Here are diagrams to visualize $p_3(9) = \sum\limits_{i=1}^2 \Big( p_i(6) + p_i(3) + p_i(0) \Big)$:
$$ \begin{align} \sum\limits_{i=1}^2 p_2(6): \Box \Box \Box \blacksquare \\ \Box \Box \Box \blacksquare \\ \blacksquare \\ \\ \sum\limits_{i=1}^2 p_2(3): \Box \Box \blacksquare \blacksquare \\ \Box \blacksquare \blacksquare \\ \blacksquare \blacksquare \\ \\ \sum\limits_{i=1}^2 p_2(0): \blacksquare \blacksquare \blacksquare \\ \blacksquare \blacksquare \blacksquare \\ \blacksquare \blacksquare \blacksquare \end{align} $$ Last couple of short optimizations: Obviously, $p_k(0) = 1$, $p_1(n) = 1$, $p_n(n) = 1$, and $p_k(n) = 0$ where $k > n$, and it's fairly trivial to show that $p_2(n) = \lfloor\frac{n}{2}\rfloor$.
The number of partitions of an integer $n$ into parts the largest of which is $k$ is equal to the number of partitions of $n$ into exactly $k$ parts. We can easily see this by simply tilting our head clockwise 90 degrees and forming a bijection. $k$ parts counts the rows, and the largest part having $k$ counts the columns.
We can now use what we know to break down $p_4(18)$.
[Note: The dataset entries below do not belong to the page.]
import Mathlib
import Literature.Analysis.FluidPDE.GaussianVortexPlanar
import Literature.Analysis.FluidPDE.GaussianVortexPlanarProofs
import Literature.Analysis.FluidPDE.BiotSavart2DSymmetry
import Summits.AnomalousDissipation.AnomalousDissipation.Theorems.MarginalStabilityChainStretchedVortexRowsStubCoreInverseTools
import Summits.AnomalousDissipation.AnomalousDissipation.Theorems.MarginalStabilityChainStretchedVortexRowsStubCoreInverseStrainForm
import Summits.AnomalousDissipation.AnomalousDissipation.Theorems.MarginalStabilityChainStretchedVortexRowsStubCoreInverseBurgersPhi
import Summits.AnomalousDissipation.AnomalousDissipation.Theorems.MarginalStabilityChainStretchedVortexRowsStubCoreLEnergyGapMoment
import Summits.AnomalousDissipation.AnomalousDissipation.Theorems.MarginalStabilityChainStretchedVortexRowsStubCoreLEnergyGapYControl
import Summits.AnomalousDissipation.AnomalousDissipation.Theorems.MarginalStabilityChainStretchedVortexRowsStubCoreStrainPairingTools
import HarnessLib

/-!
# Helper `coreStrain_pairing_bounds` toward stub `stub_coreInverse` of the line `braid-closed-large-circulation-gluing`
# (crux stmt-AnomalousDissipation-3009, `MarginalStabilityChain.StretchedVortexRows`)

The two STRAIN cross terms of the energy method for the cut-off core operator at the Gaussian vortex
`G = (4π)⁻¹e^{−|ξ|²/4}`: with `Bξ = (b₁ξ₀ + b₂ξ₁, b₂ξ₀ − b₁ξ₁)` (trace-free, `b₁² + b₂² ≤ β²`), a smooth radial cut-off
`χ` (`= 1` on `|ξ| ≤ R`, `= 0` on `|ξ| ≥ 2R`, `0 ≤ χ ≤ 1`, `‖Dχ‖ ≤ 4/R`, `R ≥ 1`), `Sw = χ Bξ·∇w + (∇χ·Bξ) w`,
`w = G u` (`u ∈ C¹`, `u, Du` bounded), `Ω = (8π)⁻¹φ(|ξ|²/4)` and `Θ = ∫ G⁻¹ Ω (∂_θw)²` (`∂_θw = Dw[ξ^⊥]`):

  `|⟨Sw, w⟩_{L²(G⁻¹)}| ≤ 40 β R³ ‖w‖_{L²(G⁻¹)} Θ^{1/2}`,  `|⟨Sw, ∂_θw⟩_{L²(G⁻¹)}| ≤ 80 β R² ‖w‖_Y Θ^{1/2}`,

together with the integrability of both pairings (continuous integrands supported in `|ξ| ≤ 2R`).

Proof. On the support, `Ω ≥ 1/(64R²)` (`φ(t) ≥ 1/(1+t)`, `π ≤ 4`). The second bound is the weighted Cauchy–Schwarz
inequality `|∫ G⁻¹ Sw ∂_θw| ≤ (∫ G⁻¹Ω⁻¹ Sw²)^{1/2} Θ^{1/2}` with `|Sw| ≤ 2βR‖∇w‖ + 8β|w|` (`‖Bξ‖ ≤ β|ξ| ≤ 2βR`,
`‖∇χ‖ ≤ 4/R`), `(2Ra + 8b)² ≤ 68R²(a² + b²)` and `68·64 ≤ 80²`. The first bound needs the STRUCTURE of the strain:
by the landed form identity (`coreStrain_form_identity`) `⟨Sw, w⟩ = ∫ G⁻¹ w² P`, `P = ½∇χ·Bξ − ¼χ ξ·Bξ`; writing the
radial cut-off as `χ = ψ(|ξ|²)` (`exists_sqProfile_of_radial`, so `∇χ = 2ψ′(|ξ|²) ξ`) gives `P = m ⟪ξ, Bξ⟫` with the
RADIAL multiplier `m = ψ′(|ξ|²) − ψ(|ξ|²)/4`, and `⟪ξ, Bξ⟫ = ∂_θ q` for `q = b₁ξ₀ξ₁ + (b₂/2)(ξ₁² − ξ₀²)`; one angular
integration by parts (`∂_θ(m G⁻¹) = 0`, `∫ ∂_θ(·) = 0`) turns the potential term into
`⟨Sw, w⟩ = −2 ∫ m q G⁻¹ w ∂_θw`, and `|m q| ≤ (5/2)βR²` on the support (`|ψ′(|ξ|²)| |ξ| ≤ 2/R`, `|q| ≤ β|ξ|²/2`),
so Cauchy–Schwarz gives the constant `2 · (5/2) · √64 = 40`. The point of both bounds is the factor `Θ^{1/2}`:
the strain couples only to the angular derivative, which the fast rotation controls (`stub_coreInverse`).

References: Th. Gallay, C. E. Wayne, Comm. Math. Phys. 255 (2005) §4; Th. Gallay, Y. Maekawa, arXiv:1610.08384 §4.1
(the operator `M = ½(x₁∂₁ − x₂∂₂)` and its conjugated potential).
-/

set_option linter.dupNamespace false

noncomputable section

open scoped RealInnerProductSpace Topology ContDiff
open MeasureTheory WithLp Function Metric Filter Set

namespace Summit.AnomalousDissipation.AnomalousDissipation.Theorems.MarginalStabilityChainStretchedVortexRows

open Literature.Analysis.FluidPDE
$$ \begin{eqnarray*} p_4(18) &=& \sum\limits_{i=1}^3 \Big( p_i(14) + p_i(10) + p_i(6) + p_i(2) \Big) \\ \sum\limits_{i=1}^3 p_i(2) &=& 2 \\ \sum\limits_{i=1}^3 p_i(6) &=& p_1(6) + p_2(6) + p_3(6) = 1 + 3 + 3 = 7 \\ \sum\limits_{i=1}^3 p_i(10) &=& p_1(10) + p_2(10) + p_3(10) \\ &=& 1 + 5 + \sum\limits_{i=1}^2 \Big( p_i(7) + p_i(4) + p_i(1) \Big) = 6 + 4 + 3 + 1 = 14 \\ \sum\limits_{i=1}^3 p_i(14) &=& p_1(14) + p_2(14) + p_3(14) \\ &=& 1 + 7 + \sum\limits_{i=1}^2 \Big( p_2(11) + p_2(8) + p_2(5) + p_2(2) \Big) = 8 + 6 + 5 + 3 + 2 = 24 \\ p_4(18) &=& 24 + 14 + 7 + 2 = \boxed{47} \end{eqnarray*} $$
You can confirm my results here and read up more about partitions here.
I highly recommend reading through that wiki page, as well as writing a program to calculate these values for you if you have to do more than a couple of these.
EDIT: MJD just posted a very nice clean recursive function that is based off the exact same concept I demonstrated. Go use that if you can.